As shown in the figure, the first node of the synchronous queue does not join the wait queue directly, but instead constructs the current thread as a new node and adds it to the wait queue using the addConditionWaiter() method.
3, notifications,
Calling the signal() method of Condition wakes up the node that has waited the longest in the wait queue (the first node) and moves the node to the synchronization queue before waking it up.
The signal() method for Condition is shown in Listing 5-23.
public final void signal() {//isHeldExclusively() AQS subclass implementationif(! isHeldExclusively()) throw new IllegalMonitorStateException(); Node first = firstWaiter;if(first ! = null)doSignal(first);
}
Copy the code
The precondition for calling this method is that the current thread must have acquired the lock, and you can see that the signal() method does an isHeldExclusively() check that the current thread must be the one that acquired the lock. It then gets the head node of the wait queue, moves it to the synchronization queue and wakes up the thread in the node using LockSupport.
Figure 5-12 shows the process of moving a node from the wait queue to the synchronization queue.

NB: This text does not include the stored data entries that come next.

/-
Copyright (c) 2026 the pub-hodgecm-mathlib formalisation cell (harness21).  Prover seat hodgecm-mathlib-K2E1-p10 (g2), Track B ∕ K2-LIT (build stream 29),
h413 = `stmt-HodgeConjecture-24833`, route of record `HCCMUnconditional`, campaign «5Res (b) BL-2(χ,τ)»; dealer K2E1-plan (g6) deal (105) 2026-09-04T10:54:27Z
(SHEET (93)(b) row 10, K2-defs1 (g6): «the ℓ9 scalar `ĥ(z)` becomes a holomorphic MATRIX `𝔥(z) ∈ End V` on the finite-dimensional section space `V = chiSectionSpace χ K′ ω`»).
-/
import Summits.HodgeConjecture.HodgeConjecture.Theorems.K2E1SphericalHeckeEigenSectionU2       -- ★ P5: `differentiable_integral_mul_borelHeight_cpow` (entire in z), `integral_flatSectionU_mul_mul_eq` (spherical sanity), `borelHeight_coe_pos`
import Summits.HodgeConjecture.HodgeConjecture.Theorems.K2E1CharacterEisensteinU2Defs          -- ★ p859441 (K2-defs1 g6): `IsChiSection`, `flatSectionU_borel_mul_of_isChiSection`
import Summits.HodgeConjecture.HodgeConjecture.Theorems.K2E1BLHeckeOperatorWeightedU2           -- ★ (K2E1-p08): `exists_borelHeight_mul_le_of_isCompact` (`H(x y) ≤ κ·H(x)` for `y` in a compact set)
import Summits.HodgeConjecture.HodgeConjecture.Theorems.K2E1BorelEisensteinGodementCMTwo        -- ★ Godement CM-two `summable_borelHeight_rpow_cm_two` (`Re z > 1`)
import Summits.HodgeConjecture.HodgeConjecture.Theorems.K2E1BorelEisensteinGodementCMThree      -- ★ Godement CM-three `summable_borelHeight_rpow_cm_three` (`Re z > 2`)
import Literature.NumberTheory.Automorphic.AdelicUnitaryGroupUnimodularQuasiSplit              -- ★ `forall_isHaarMeasure_isMulRightInvariant_quasiSplit_cm` (`U(J_N)(𝔸)` unimodular at the CM pair)
import HarnessLib

/-!
# h413 ∕ Track B «K2-LIT», campaign «5Res (b) BL-2(χ,τ)» — helper `K2E1ChiEisensteinHeckeMatrixU2` (SHEET row 10): THE HECKE MATRIX `𝔥(z) ∈ End V` OF A TEST FUNCTION `h` ON A SPACE `V`
# OF (χ,τ)-SECTIONS — `R(h) f_z^φ = f_z^{𝔥(z)φ}` (every `z`), `𝔥(z)` ENTIRE IN `z`, and `R(h) E(f_z^φ) = E(f_z^{𝔥(z)φ})` on the Godement half-plane (`U(1,1)`: `Re z > 1`; `U(2,1)`: `Re z > 2`)

Cell `pub/hodgecm-mathlib`, crux h413 = `stmt-HodgeConjecture-24833`, route of record `HCCMUnconditional`; chair K2-lead (g1), dealer K2E1-plan (g6) deals (102)∕(105); sheet K2-defs1 (g6)
`SHEET-5Res-b-chi-twins` row 10, currency of row 9 (`chiSectionSpace χ K′ ω`, carrier `{φ | IsChiSection χ φ ∧ ∀ g (k : ↥K′), φ (g * k) = ω k * φ g}`, bus l.11624).  THEOREMS ONLY (no `def`,
no `instance`, no notation, no named-fact hypothesis, no `sorry`); lane `--supports stmt-HodgeConjecture-24833 --as helper` (count-neutral).  Closes no socket.

THE MATHEMATICS ([BernsteinLapid2019, §4 Claim 1]; [MoeglinWaldspurger1995, I.2.17, II.1.2, II.1.7]; [Langlands1976, §6]).  For `h ∈ C_c(G(𝔸))` the right convolution `(R(h)f)(x) = ∫_G h(y) f(x y) dy`
of the flat section `f_z^φ = φ·H^z` of a section `φ` is again a flat section at the SAME exponent: `R(h) f_z^φ = f_z^{T φ}` with the TRANSPORTED SECTION
`(T_{h,z} φ)(x) := (∫_G h(y)·f_z^φ(x y) dy)·H(x)^{−z}` (§1, pure algebra since `H > 0`).  `T_{h,z}` PRESERVES `χ`-equivariance on the left (`f_z^φ(b g) = χ(b₀₀)(‖b₁₁‖⁻¹)^z f_z^φ(g)` ★ and
`H(b x) = ‖b₁₁‖⁻¹ H(x)` ★ — the powers cancel), PRESERVES right `(K′, ω)`-equivariance when `h` is `K′`-CENTRAL (`h(k⁻¹ x k) = h(x)`: substitute `y ↦ k y k⁻¹`, Haar measure two-sided) and
`K′ ≤ K` (`H(x k) = H(x)` ★), is LINEAR in `φ` on continuous sections (`h ∈ C_c` ⇒ integrable integrands) and ENTIRE in `z` at every point (`y ↦ x⁻¹y` turns the integral into ★ ℓ9 (a)'s
`∫ h̃(y)·H(y)^z dy`, `h̃ = h(x⁻¹·)·φ ∈ C_c`).  Hence on any space `V` of continuous sections cut out by these two equivariances `T_{h,z}` IS a linear endomorphism `𝔥(z) ∈ Module.End ℂ V`,
entrywise entire — the (χ,τ) replacement of the ℓ9 SCALAR `ĥ(z)` (spherical sanity §1: `V = ℂ·𝟙`, `h` left-`K`-invariant ⇒ `T_{h,z} 𝟙 = ĥ(z)·𝟙` by ★ `integral_flatSectionU_mul_mul_eq`).  Finally
`R(h) E(f_z^φ) = E(f_z^{T φ})` termwise, the interchange `∫Σ_q = Σ_q∫` being licensed for bounded `φ` on the Godement range by `H(x y) ≤ κ·H(x)` for `y ∈ tsupport h` (★
`exists_borelHeight_mul_le_of_isCompact`): `Σ_q ∫‖h(y) f_z^φ(γ̃_q g y)‖ ≤ M κ^{Re z} ‖h‖₁ Σ_q H(γ̃_q g)^{Re z} < ∞` — NO `K`-invariance of `h` is needed for this.

* §1 (every rank `(F, E, c, N)`; the transported section SPELLED OUT, no `def`): `flatSectionU_rightConvSection` (`f_z^{Tφ} = R(h) f_z^φ`), **`isChiSection_rightConvSection`**,
  **`rightConvSection_mul_right`** (right `(k, ω)`-equivariance for `K′`-central `h`), `rightConvSection_add ∕ _smul`, **`differentiable_rightConvSection_apply`** (entire in `z`),
  `rightConvSection_const` (spherical sanity `T 𝟙 = ĥ(z)𝟙`), **`exists_heckeEnd`** (`∃ 𝔥 : ℂ → Module.End ℂ V` with `(𝔥 z φ : G → ℂ) = T_{h,z} φ`, `flatSectionU (𝔥 z φ) z = R(h) f_z^φ`, entrywise entire).
* §2 (every rank, Godement range as a hypothesis; CM prints) **`integral_mul_eisensteinSeriesU_flatSectionU_eq_of_summable`** (`R(h)E(f_z^φ) = E(f_z^{Tφ})`), `…_cm_two` (`1 < Re z`), `…_cm_three`
  (`2 < Re z`), and `exists_heckeEnd_cm_two ∕ _cm_three` (two-sided Haar ★ `forall_isHaarMeasure_isMulRightInvariant_quasiSplit_cm`).

HONEST LABEL: HC_CM is proved only modulo the 7 printed citations (2 remaining named inputs: hLiu418 = `stmt-HodgeConjecture-24832`, h413 = `stmt-HodgeConjecture-24833`) until rung 0
closes; this file asserts no named fact and closes no socket.
References: [BernsteinLapid2019] J. Bernstein, E. Lapid, *On the meromorphic continuation of Eisenstein series*, arXiv:1911.02342 (JAMS 37 (2024)), §4 Claim 1 (p. 9); [MoeglinWaldspurger1995]
C. Mœglin, J.-L. Waldspurger, *Spectral Decomposition and Eisenstein Series*, I.2.17, II.1.2, II.1.5–II.1.7; [Langlands1976] R. P. Langlands, LNM 544, §6 (p. 167); [Garrett2018] §2.8, §3.10.
-/

set_option autoImplicit false
-- the mandated namespace repeats `HodgeConjecture.HodgeConjecture`, as in every `Theorems/*.lean` of this sub-problem
set_option linter.dupNamespace false

noncomputable section

open MeasureTheory MeasureTheory.Measure Set NumberField Filter Topology Function MulAction
open scoped NNReal ENNReal
open Literature.NumberTheory.Automorphic Literature.NumberTheory.Automorphic.UnitaryGroup AdelicGroupData
open Literature.NumberTheory.GaloisRepresentations (HeckeCharacter)
open Summit.HodgeConjecture.HodgeConjecture.Cruxes.H413.K2E1BorelEisensteinU
open Summit.HodgeConjecture.HodgeConjecture.Cruxes.H413.K2E1SphericalHeckeEigenSectionU2 (integral_flatSectionU_mul_mul_eq differentiable_integral_mul_borelHeight_cpow borelHeight_coe_pos)
open Summit.HodgeConjecture.HodgeConjecture.Cruxes.H413.K2E1CharacterEisensteinU2Defs (IsChiSection firstEntryUnit flatSectionU_borel_mul_of_isChiSection)
open Summit.HodgeConjecture.HodgeConjecture.Cruxes.H413.K2E1BLHeckeOperatorWeightedU2 (exists_borelHeight_mul_le_of_isCompact)
open Summit.HodgeConjecture.HodgeConjecture.Cruxes.H413.K2E1BorelEisensteinGodementU (countable_borelQuotient)
open Summit.HodgeConjecture.HodgeConjecture.Cruxes.H413.K2E1BorelEisensteinGodementCMTwo (summable_borelHeight_rpow_cm_two)
open Summit.HodgeConjecture.HodgeConjecture.Cruxes.H413.K2E1BorelEisensteinGodementCMThree (summable_borelHeight_rpow_cm_three)

namespace Summit.HodgeConjecture.HodgeConjecture.Cruxes.H413.K2E1ChiEisensteinHeckeMatrixU2

/-! ## §1 Every rank: the transported section `(T_{h,z} φ)(x) = (∫ h(y)·f_z^φ(x y) dν_G(y))·H(x)^{−z}` -/

section Generic

variable {F E : Type} [Field F] [NumberField F] [Field E] [NumberField E] [Algebra F E] {c : E ≃ₐ[F] E} {N : ℕ} [NeZero N]
  [MeasurableSpace (quasiSplit F E c N).Adelic] [BorelSpace (quasiSplit F E c N).Adelic]

omit [BorelSpace (quasiSplit F E c N).Adelic] in
/-- **`f_z^{T φ} = R(h) f_z^φ`**: the flat section of the transported section is the right convolution of the flat section, `H(x)^{−z}·H(x)^z = 1` (`H > 0`). [cite: MoeglinWaldspurger1995, II.1.2]
[cite: BernsteinLapid2019, §4 Claim 1 (p. 9)] -/
theorem flatSectionU_rightConvSection (νG : Measure (quasiSplit F E c N).Adelic) (h φ : (quasiSplit F E c N).Adelic → ℂ) (z : ℂ) :
    flatSectionU (fun x => (∫ y, h y * flatSectionU φ z (x * y) ∂νG) * (((borelHeight x : ℝ≥0) : ℝ) : ℂ) ^ (-z)) z =
      fun x => ∫ y, h y * flatSectionU φ z (x * y) ∂νG := by
  funext x
  have hne : (((borelHeight x : ℝ≥0) : ℝ) : ℂ) ≠ 0 := Complex.ofReal_ne_zero.2 (borelHeight_coe_pos x).ne'
  rw [flatSectionU_apply, mul_assoc, ← Complex.cpow_add _ _ hne, neg_add_cancel, Complex.cpow_zero, mul_one]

The awakened thread exits from the while loop in the await() method (isOnSyncQueue(Node Node) method returns true, the Node is already in the synchronization queue) and calls the synchronizer’s acquireQueued() method to join the race to get the synchronization state.
After successfully obtaining the synchronization state (or lock), the awakened thread will return from the await() method called earlier, at which point it has successfully obtained the lock.
Condition’s signalAll() method is equivalent to executing signal() once for each node in the wait queue. The effect is to move all nodes in the wait queue to the synchronous queue and wake up the thread of each node.